Anabelle sees herself as a victim of sex trafficking. Stories like hers are driving Proposition 35, a statewide ballot measure called the Californians Against Slavery and Exploitation (CASE) Act.

But Anabelle isn't supporting the CASE Act. And her arguments — and those of sex workers and their supporters — paint a very different picture of a law that could hurt the people it's supposed to protect.



The CASE Act would increase prison sentences for sex trafficking. It would mandate that convicted traffickers register, for life, as sex offenders, and would require that registered sex offenders hand over any online usernames and passwords to law enforcement.

It would also increase penalties for trafficking in humans for non-sexual purposes, as well as extortion, although neither of those are mentioned in summaries of the law or pro-Prop. 35 materials.

The act defines a person as "guilty of human trafficking" if that person "deprives or violates the personal liberty of another with the intent to effect or maintain a violation of" several parts of the California Penal Code that already exist.

"Traffickers, driven by greed, are instigating rape and torture on children and women, and treating people like lifeless and soulless things," says the CASE act website. And the stated intent of the act, to increase penalties for people who commit crimes like these, would garner little opposition.

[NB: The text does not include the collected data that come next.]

/-- Case analysis of the boundary values of the Schwarz–Christoffel map `Ψ` at a real point `m`,
as provided by `schwarzTriangleMap_isUniformizing`: there is a boundary value `p`; it is never the
apex `ζ`; and if it is real then `m ∈ [0, 1]` and `p = B(m; 1/3,1/3)/B(1/3,1/3)`. [folklore] -/
theorem schwarzTriangle_boundaryValue_cases {Ψ : ConformalEquiv upperHalfPlaneSet refEquilateralTriangle}
    (hΨ01 : ∀ u : ℝ, u ∈ Icc (0 : ℝ) 1 → Ψ.HasBoundaryValue u ((incBeta13 u / incBeta13 1 : ℝ) : ℂ))
    (hΨneg : ∀ u : ℝ, u < 0 → ∃ p ∈ openSegment ℝ equilateralApex (0 : ℂ), Ψ.HasBoundaryValue u p)
    (hΨpos : ∀ u : ℝ, 1 < u → ∃ p ∈ openSegment ℝ (1 : ℂ) equilateralApex, Ψ.HasBoundaryValue u p)
    (m : ℝ) : ∃ p : ℂ, Ψ.HasBoundaryValue m p ∧
      (p.im = 0 → m ∈ Icc (0 : ℝ) 1 ∧ p = ((incBeta13 m / incBeta13 1 : ℝ) : ℂ)) ∧ p ≠ equilateralApex := by
  have h3 : (0 : ℝ) < Real.sqrt 3 / 2 := by positivity
  rcases lt_or_ge m 0 with hm | hm
  · obtain ⟨p, ⟨t₁, t₂, ht₁, ht₂, hsum, rfl⟩, hbv⟩ := hΨneg m hm
    refine ⟨_, hbv, fun him => ?_, fun hpt => ?_⟩
    · exfalso
      have : (t₁ • equilateralApex + t₂ • (0 : ℂ)).im = t₁ * (Real.sqrt 3 / 2) := by simp
      rw [this] at him
      exact (mul_pos ht₁ h3).ne' him
    · have := congrArg Complex.im hpt
      simp at this
      have ht : t₁ = 1 := by
        have h' : (t₁ - 1) * (Real.sqrt 3 / 2) = 0 := by linarith
        rcases mul_eq_zero.1 h' with h'' | h''
        · linarith
        · linarith
      linarith
  rcases le_or_gt m 1 with hm1 | hm1
  · refine ⟨_, hΨ01 m ⟨hm, hm1⟩, fun _ => ⟨⟨hm, hm1⟩, rfl⟩, (equilateralApex_ne_ofReal _).symm⟩
  · obtain ⟨p, ⟨t₁, t₂, ht₁, ht₂, hsum, rfl⟩, hbv⟩ := hΨpos m hm1
    refine ⟨_, hbv, fun him => ?_, fun hpt => ?_⟩
    · exfalso
      have : (t₁ • (1 : ℂ) + t₂ • equilateralApex).im = t₂ * (Real.sqrt 3 / 2) := by simp
      rw [this] at him
      exact (mul_pos ht₂ h3).ne' him
    · have := congrArg Complex.im hpt
      simp at this
      have ht : t₂ = 1 := by
        have h' : (t₂ - 1) * (Real.sqrt 3 / 2) = 0 := by linarith
        rcases mul_eq_zero.1 h' with h'' | h''
        · linarith
        · linarith
      linarith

But the CASE Act may go much farther. The ballot initiative was sponsored by billionaire and former Facebook Chief Privacy Officer Chris Kelly, who ran unsuccessfully for attorney general last year. It never got the rigorous review by legislative staff attorneys that other California bills go through. In fact, the Legislature already rejected a version of the CASE Act, citing concerns that it may have unintended consequences.

Greg Diamond, plaintiff's attorney who opposes Prop. 35, calls those consequences a "parade of horribles." Take the clause about deprivation or violation of personal liberty.

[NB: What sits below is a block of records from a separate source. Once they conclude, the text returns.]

/-- **X⁼² ⟸ U⁼² (the defect-2 budget is ALL that remains of X⁼²).**  LINE 24's stub X⁼² `stub_kolyvaginExactAtTwoPosDiscDefectTwo` VERBATIM (Q4_T′
`KolyvaginExactAtTwoPosDiscT` with `padicValNat 2 Wd.tamagawaProduct = 2`) follows from its UPPER half alone — U⁼² := U⁺_T′ `ShaCardDvdPowAtTwoPosT`
(stmt-BirchSwinnertonDyer-25500) with `= 2` for `= 0`, i.e. `#Ш(E/K)[2^∞] ∣ 2^(2M₀)` for a 2-Selmer-minimal twin of Tamagawa defect 2 — by `Nat.dvd_antisymm`
with `kolyvaginExactAtTwoPosDiscDefectTwo_lowerHalf`.  U⁼² (= critic #456 P1's B⁼², case-split at the identity prime `q ∣ d_K`) is NOT proved here.
[cite: McCallumLMS1991, §5 Cor. 5.6] [cite: Kramer1981, Thm. 1] -/
theorem kolyvaginExactAtTwoPosDiscDefectTwo_of_upperHalf
    (hU : KolyvaginRelationAtTwo → ∀ (W : WeierstrassCurve ℚ) [W.IsElliptic] [W.IsGloballyMinimal] [NeZero (W.conductorNorm ℤ)], ¬ W.HasCM → Odd W.tamagawaProduct → ∀ (v : IsDedekindDomain.HeightOneSpectrum (NumberField.RingOfIntegers ℚ)), ((2 : ℕ) : NumberField.RingOfIntegers ℚ) ∉ v.asIdeal → ((W.conductorNorm ℤ : ℕ) : NumberField.RingOfIntegers ℚ) ∈ v.asIdeal → W.HasMultiplicativeReductionAt v → 0 < W.Δ → ∀ (K : Type) [Field K] [NumberField K], Literature.NumberTheory.EllipticCurves.IsImaginaryQuadratic K → Odd (NumberField.discr K) → NumberField.discr K ≠ -3 → Literature.NumberTheory.EllipticCurves.SatisfiesHeegnerHypothesis (W.conductorNorm ℤ) K → ¬ IsSquare ((NumberField.discr K : ℚ) * -|W.Δ|) → ¬ IsSquare ((NumberField.discr K : ℚ) * (-(2 * |W.Δ|))) → (∀ n : ℕ, 0 < n → W.HasSurjectiveModNGaloisRep ((2 : ℤ) ^ n)) → ∀ (Dt : Literature.NumberTheory.EllipticCurves.ModularForms.ModularParametrizationData W (W.conductorNorm ℤ)) (β : ℤ) (ι : K →+* ℂ) (d₁ : Literature.NumberTheory.EllipticCurves.KolyvaginHeegnerData Dt β ι 1), ¬ IsOfFinAddOrder d₁.derivedPoint → ∀ (M₀ : ℕ), (∃ Q : (W.baseChange (Literature.NumberTheory.EllipticCurves.ringClassField K ι 1)).toAffine.Point, ((2 ^ M₀ : ℕ) : ℤ) • Q = d₁.derivedPoint) → (¬ ∃ Q : (W.baseChange (Literature.NumberTheory.EllipticCurves.ringClassField K ι 1)).toAffine.Point, ((2 ^ (M₀ + 1) : ℕ) : ℤ) • Q = d₁.derivedPoint) → W.rootNumber = 1 → ∀ (Wd : WeierstrassCurve ℚ) [Wd.IsElliptic] [Wd.IsGloballyMinimal], (∃ C : WeierstrassCurve.VariableChange ℚ, C • W.quadraticTwist (NumberField.discr K : ℚ) = Wd) → Nat.card (Wd.selmerGroup 2) = 2 → padicValNat 2 Wd.tamagawaProduct = 2 → Nat.card (AddCommGroup.primaryComponent (W.baseChange K).sha 2) ∣ 2 ^ (2 * M₀)) :
    KolyvaginRelationAtTwo → ∀ (W : WeierstrassCurve ℚ) [W.IsElliptic] [W.IsGloballyMinimal] [NeZero (W.conductorNorm ℤ)], ¬ W.HasCM → Odd W.tamagawaProduct → ∀ (v : IsDedekindDomain.HeightOneSpectrum (NumberField.RingOfIntegers ℚ)), ((2 : ℕ) : NumberField.RingOfIntegers ℚ) ∉ v.asIdeal → ((W.conductorNorm ℤ : ℕ) : NumberField.RingOfIntegers ℚ) ∈ v.asIdeal → W.HasMultiplicativeReductionAt v → 0 < W.Δ → ∀ (K : Type) [Field K] [NumberField K], Literature.NumberTheory.EllipticCurves.IsImaginaryQuadratic K → Odd (NumberField.discr K) → NumberField.discr K ≠ -3 → Literature.NumberTheory.EllipticCurves.SatisfiesHeegnerHypothesis (W.conductorNorm ℤ) K → ¬ IsSquare ((NumberField.discr K : ℚ) * -|W.Δ|) → ¬ IsSquare ((NumberField.discr K : ℚ) * (-(2 * |W.Δ|))) → (∀ n : ℕ, 0 < n → W.HasSurjectiveModNGaloisRep ((2 : ℤ) ^ n)) → ∀ (Dt : Literature.NumberTheory.EllipticCurves.ModularForms.ModularParametrizationData W (W.conductorNorm ℤ)) (β : ℤ) (ι : K →+* ℂ) (d₁ : Literature.NumberTheory.EllipticCurves.KolyvaginHeegnerData Dt β ι 1), ¬ IsOfFinAddOrder d₁.derivedPoint → ∀ (M₀ : ℕ), (∃ Q : (W.baseChange (Literature.NumberTheory.EllipticCurves.ringClassField K ι 1)).toAffine.Point, ((2 ^ M₀ : ℕ) : ℤ) • Q = d₁.derivedPoint) → (¬ ∃ Q : (W.baseChange (Literature.NumberTheory.EllipticCurves.ringClassField K ι 1)).toAffine.Point, ((2 ^ (M₀ + 1) : ℕ) : ℤ) • Q = d₁.derivedPoint) → W.rootNumber = 1 → ∀ (Wd : WeierstrassCurve ℚ) [Wd.IsElliptic] [Wd.IsGloballyMinimal], (∃ C : WeierstrassCurve.VariableChange ℚ, C • W.quadraticTwist (NumberField.discr K : ℚ) = Wd) → Nat.card (Wd.selmerGroup 2) = 2 → padicValNat 2 Wd.tamagawaProduct = 2 → ∀ (n : ℕ) (d : Literature.NumberTheory.EllipticCurves.KolyvaginHeegnerData Dt β ι n), Squarefree n → (∀ ℓ ∈ n.primeFactors, Literature.NumberTheory.EllipticCurves.Zhang2014.IsKolyvaginPrime (W.conductorNorm ℤ) W K 2 ℓ ∧ 2 ≤ Literature.NumberTheory.EllipticCurves.Zhang2014.kolyvaginIndex W 2 ℓ ∧ ∃ (v : IsDedekindDomain.HeightOneSpectrum (NumberField.RingOfIntegers ℚ)) (𝔓 : Ideal (Literature.NumberTheory.GaloisRepresentations.absIntegers (NumberField.RingOfIntegers ℚ) ℚ)) (h : Field.absoluteGaloisGroup ℚ), ((ℓ : ℕ) : NumberField.RingOfIntegers ℚ) ∈ v.asIdeal ∧ 𝔓 ∈ v.primesAbove ∧ IsArithFrobAt (NumberField.RingOfIntegers ℚ) h 𝔓 ∧ ∃ u : W.geomTorsion ((2 : ℕ) : ℤ), h • u ≠ u) → (¬ ∃ Q : (W.baseChange (Literature.NumberTheory.EllipticCurves.ringClassField K ι n)).toAffine.Point, (2 : ℤ) • Q = d.derivedPoint) → Nat.card (AddCommGroup.primaryComponent (W.baseChange K).sha 2) = 2 ^ (2 * M₀) := by
  intro hQ2 W _ _ _ hcm hT v h2v hNv hmult hpos K _ _ hIQ hodd h3 hHe hsq1 hsq2 hρ Dt β ι d₁ hy M₀ hdiv hndiv hw Wd _ _ hWd hSel hTam
    n d hn hKoly hPn
  exact Nat.dvd_antisymm
    (hU hQ2 W hcm hT v h2v hNv hmult hpos K hIQ hodd h3 hHe hsq1 hsq2 hρ Dt β ι d₁ hy M₀ hdiv hndiv hw Wd hWd hSel hTam)
    (kolyvaginExactAtTwoPosDiscDefectTwo_lowerHalf hQ2 W hcm hT v h2v hNv hmult hpos K hIQ hodd h3 hHe hsq1 hsq2 hρ Dt β ι d₁ hy M₀ hdiv hndiv hw
      Wd hWd hSel hTam n d hn hKoly hPn)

The act defines that phrase as "substantial and sustained restriction of another's liberty accomplished through force, fear, fraud, deceit, coercion, violence, duress, menace, or threat of unlawful injury to the victim or to another person."

All of the words on that list, of course, have their own legal definitions. Coercion, for example, is defined in part as "the provision and facilitation of any controlled substance to a person with the intent to impair said person's judgment."